Prof Nursalim mengatakan, metode ini tidak hanya membantu anak menyalurkan emosi negatif, tetapi juga melatih kemampuan regulasi emosi serta membangun kembali rasa aman setelah mengalami bencana.
Disampaikannya, selain memberikan kegiatan kepada anak-anak, tim juga memberikan pelatihan kepada relawan dan pendamping lokal agar mereka mampu melanjutkan praktik terapi seni secara mandiri di lingkungan masing-masing.
Kemudian tambah Prof Nursalim, dengan melakukan permainan tradisional untuk memulihkan keceriaan.

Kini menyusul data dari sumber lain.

/-!
# An `IsQuotientOf` family read at a point, III: conjugation-stable guards, ANY reader's Haar measure — the SINGULAR classes of `U(H)`
(Rogawski (1990), §1.7 p. 6, §4.3 (4.3.1) p. 43, §14.5 pp. 237–238; Deitmar–Echterhoff (2014), Thm. 1.5.3)

Topic `NumberTheory/Automorphic`; namespaces `Literature.NumberTheory.Automorphic` (§1, generic locally compact second countable Hausdorff group
`G`) and `….UnitaryGroup` (§2–§3).  THEOREMS ONLY over accepted tree modules (no definition, no named fact, no instance, no notation, no `sorry`).
Cell `hodgecm-mathlib`, F0∕P3a road D-T ∕ ROAD-Sd, brick «(K7-s) ⟹ (D1) PIN» (LEAD F0P3a-plan (g9) T8-51 (B); F0P3-p03 (g9); census
`F0/P3/F0P3-p03/g9/CENSUS-K7s-D1-PIN.F0P3p03g9.md`).  Count-neutral floor-1 glue under books row #88; HC_CM is proved only modulo the printed citations
until rung 0 closes.

WHY.  The singular-members letter ★ `Rogawski1990.TamagawaSingularMembersExist` presents the archimedean singular orbital-measure family `mGis` of the
inner form (and its finite and quasi-split companions `mGs v`, `mqis`) as WEIL QUOTIENTS through the riders (Q-∞) ∕ (Q-fin) ∕ (Q-q∞):
`mGis.IsQuotientOf (fun x => ∃ γ₀, ¬ IsRegularElt γ₀ ∧ Corresponds … (cmRationalToArch L 3 H′ γ₀) x) νi tGi` for SOME Haar measure `νi` of the letter's
own and ∃-bound centraliser data `tGi` WITHOUT a conjugation-coherence clause (★ `OrbitalMeasureFamily.IsQuotientOf`: the equation holds at the chosen
REPRESENTATIVE of every guarded class).  The singular dictionary ★ `Rogawski1990/ArchSingularOrbitalIntegralDictionary` ((D1)∕(D3), F0P3a-p03 (g10))
reads such a family AT A POINT `x` of the class and against the READER's Haar measure `ν`: its hypothesis is
`hq : m.atPoint x = quotientMeasure Z(x) ρ _ ν`.  This file discharges `hq` (with `ρ` ∃-bound, Haar and inversion invariant) from the riders:

* §1 GENERIC **`OrbitalMeasureFamily.IsQuotientOf.exists_atPoint_eq_quotientMeasure_of_conjInvariant`** — for `m.IsQuotientOf P ν₁ t` with a
  CONJUGATION-STABLE guard `P` (`P γ → P (q γ q⁻¹)`), every `γ` with `P γ` and every Haar measure `ν₂`: `∃ ti` Haar, inversion invariant,
  `m.atPoint γ = quotientMeasure Z(γ) ti ν₂` (★ `IsQuotientOf.atPoint_eq_quotientMeasure` at the representative — the guard reaches it by ★
  `out_conjClassesMk_eq_conj` — then the Haar change ★ `atPoint_eq_quotientMeasure_smul_of_isHaarMeasure`; `ti = haarScalarFactor ν₂ ν₁ •` the transport of
  `t (out ⟦γ⟧)` along the conjugator); and the same-measure form `…_of_conjInvariant'` (`ν₂ = ν₁`).
* §2 `U(H)(L⁺ ⊗ ℝ)` (any `N`, any pair of forms `H′, H`): the riders' guards are conjugation-stable — `UnitaryGroup.corresponds_arch_conj_right`
  (`γ′ ↔ x ⇒ γ′ ↔ q x q⁻¹`, ★ `Corresponds.of_isStablyConj_right` ∘ ★ `corresponds_arch_of_mulAutConj_eq`) and `UnitaryGroup.singularArchGuard_conj`; hence
  **`UnitaryGroup.exists_atPoint_eq_quotientMeasure_of_isQuotientOf_singular`** — THE PIN in the (Q-∞)∕(Q-q∞) binder shape (guard
  `fun x => ∃ γ₀ : (cmDatum L N H′).Rational, ¬ IsRegularElt γ₀.val ∧ Corresponds (conjMixed …) (archFormOf L N H′) (archFormOf L N H) (cmRationalToArch L N H′ γ₀) x`;
  `H = H′` is (Q-∞), `H = Φ₃` is (Q-q∞)): at every guarded `x` and for every Haar `ν` on `U(H)(L⁺ ⊗ ℝ)`, `∃ ti` Haar inversion-invariant with
  `m.atPoint x = quotientMeasure Z(x) ti ν`; and the corollary AT THE RATIONAL POINT **`…_singular_rational`** (`x := cmRationalToArch L N H′ γ₀`, guard by `IsConj.refl`).
* §3 the finite places (rider (Q-fin), carrier `(cmDatum L N H′).Local v`, guard over `conjLocal` and `(adelicForm L N H′).map (adeleToLocal L v)`):
  `UnitaryGroup.corresponds_local_conj_right` and **`UnitaryGroup.exists_atPoint_eq_quotientMeasure_of_isQuotientOf_singular_local`** (+ `…_local_rational`).

HONEST BOUNDARY (census §0∕§3).  The letter's clause (K7-s) is HYPOTHESIS-shaped (`∀ νZ, ofLocal … = quotientMeasure Z_𝐀 (νZ c) νA → covolume coherence`) and
pins no local measure; the Weil-form ASSERTION is the riders (Q-·) used here.  A SPECIFIC archimedean normalisation (`|ω|_∞`-top form, ★ `centralizerTopFormHaar`,
or a pre-chosen `νH`) is a property of the WITNESS the S1 payer constructs, not of the letter's text; for an abstract witness only the ∃-pin below (and the
dictionary's Haar-change form (D3)∕(A3)) is true.

## References
* J. D. Rogawski, *Automorphic Representations of Unitary Groups in Three Variables*, Ann. of Math. Stud. 123 (1990), §1.7 p. 6, §4.3 (4.3.1) p. 43,
  §14.5 Lemma 14.5.2 (b) pp. 237–239 [Rogawski1990].
* A. Deitmar, S. Echterhoff, *Principles of Harmonic Analysis*, 2nd ed. (2014), Thm. 1.5.3 [DeitmarEchterhoff2014].
-/

set_option autoImplicit false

Cara ini katanya, pendekatan pemulihan tidak hanya dilakukan melalui seni. tim juga memanfaatkan berbagai permainan tradisional Aceh sebagai media terapi.
“Permainan dilakukan secara berkelompok sehingga anak-anak dapat kembali merasakan keceriaan, membangun interaksi sosial, serta memperkuat rasa kebersamaan yang sempat terganggu akibat bencana,” ujarnya.
Pendekatan berbasis budaya lokal dipilih karena lebih dekat dengan kehidupan masyarakat dan mampu menghadirkan suasana yang akrab bagi anak-anak.
Prof Nursalim menegaskan, komitmen perguruan tinggi melalui integrasi terapi seni dan permainan tradisional, UNESA berupaya menghadirkan model pemulihan trauma yang kreatif sekaligus kontekstual.
Diharapkannya, program ini dapat membantu anak-anak korban banjir di Aceh kembali merasa aman, percaya diri, dan mampu melanjutkan proses tumbuh kembangnya secara optimal.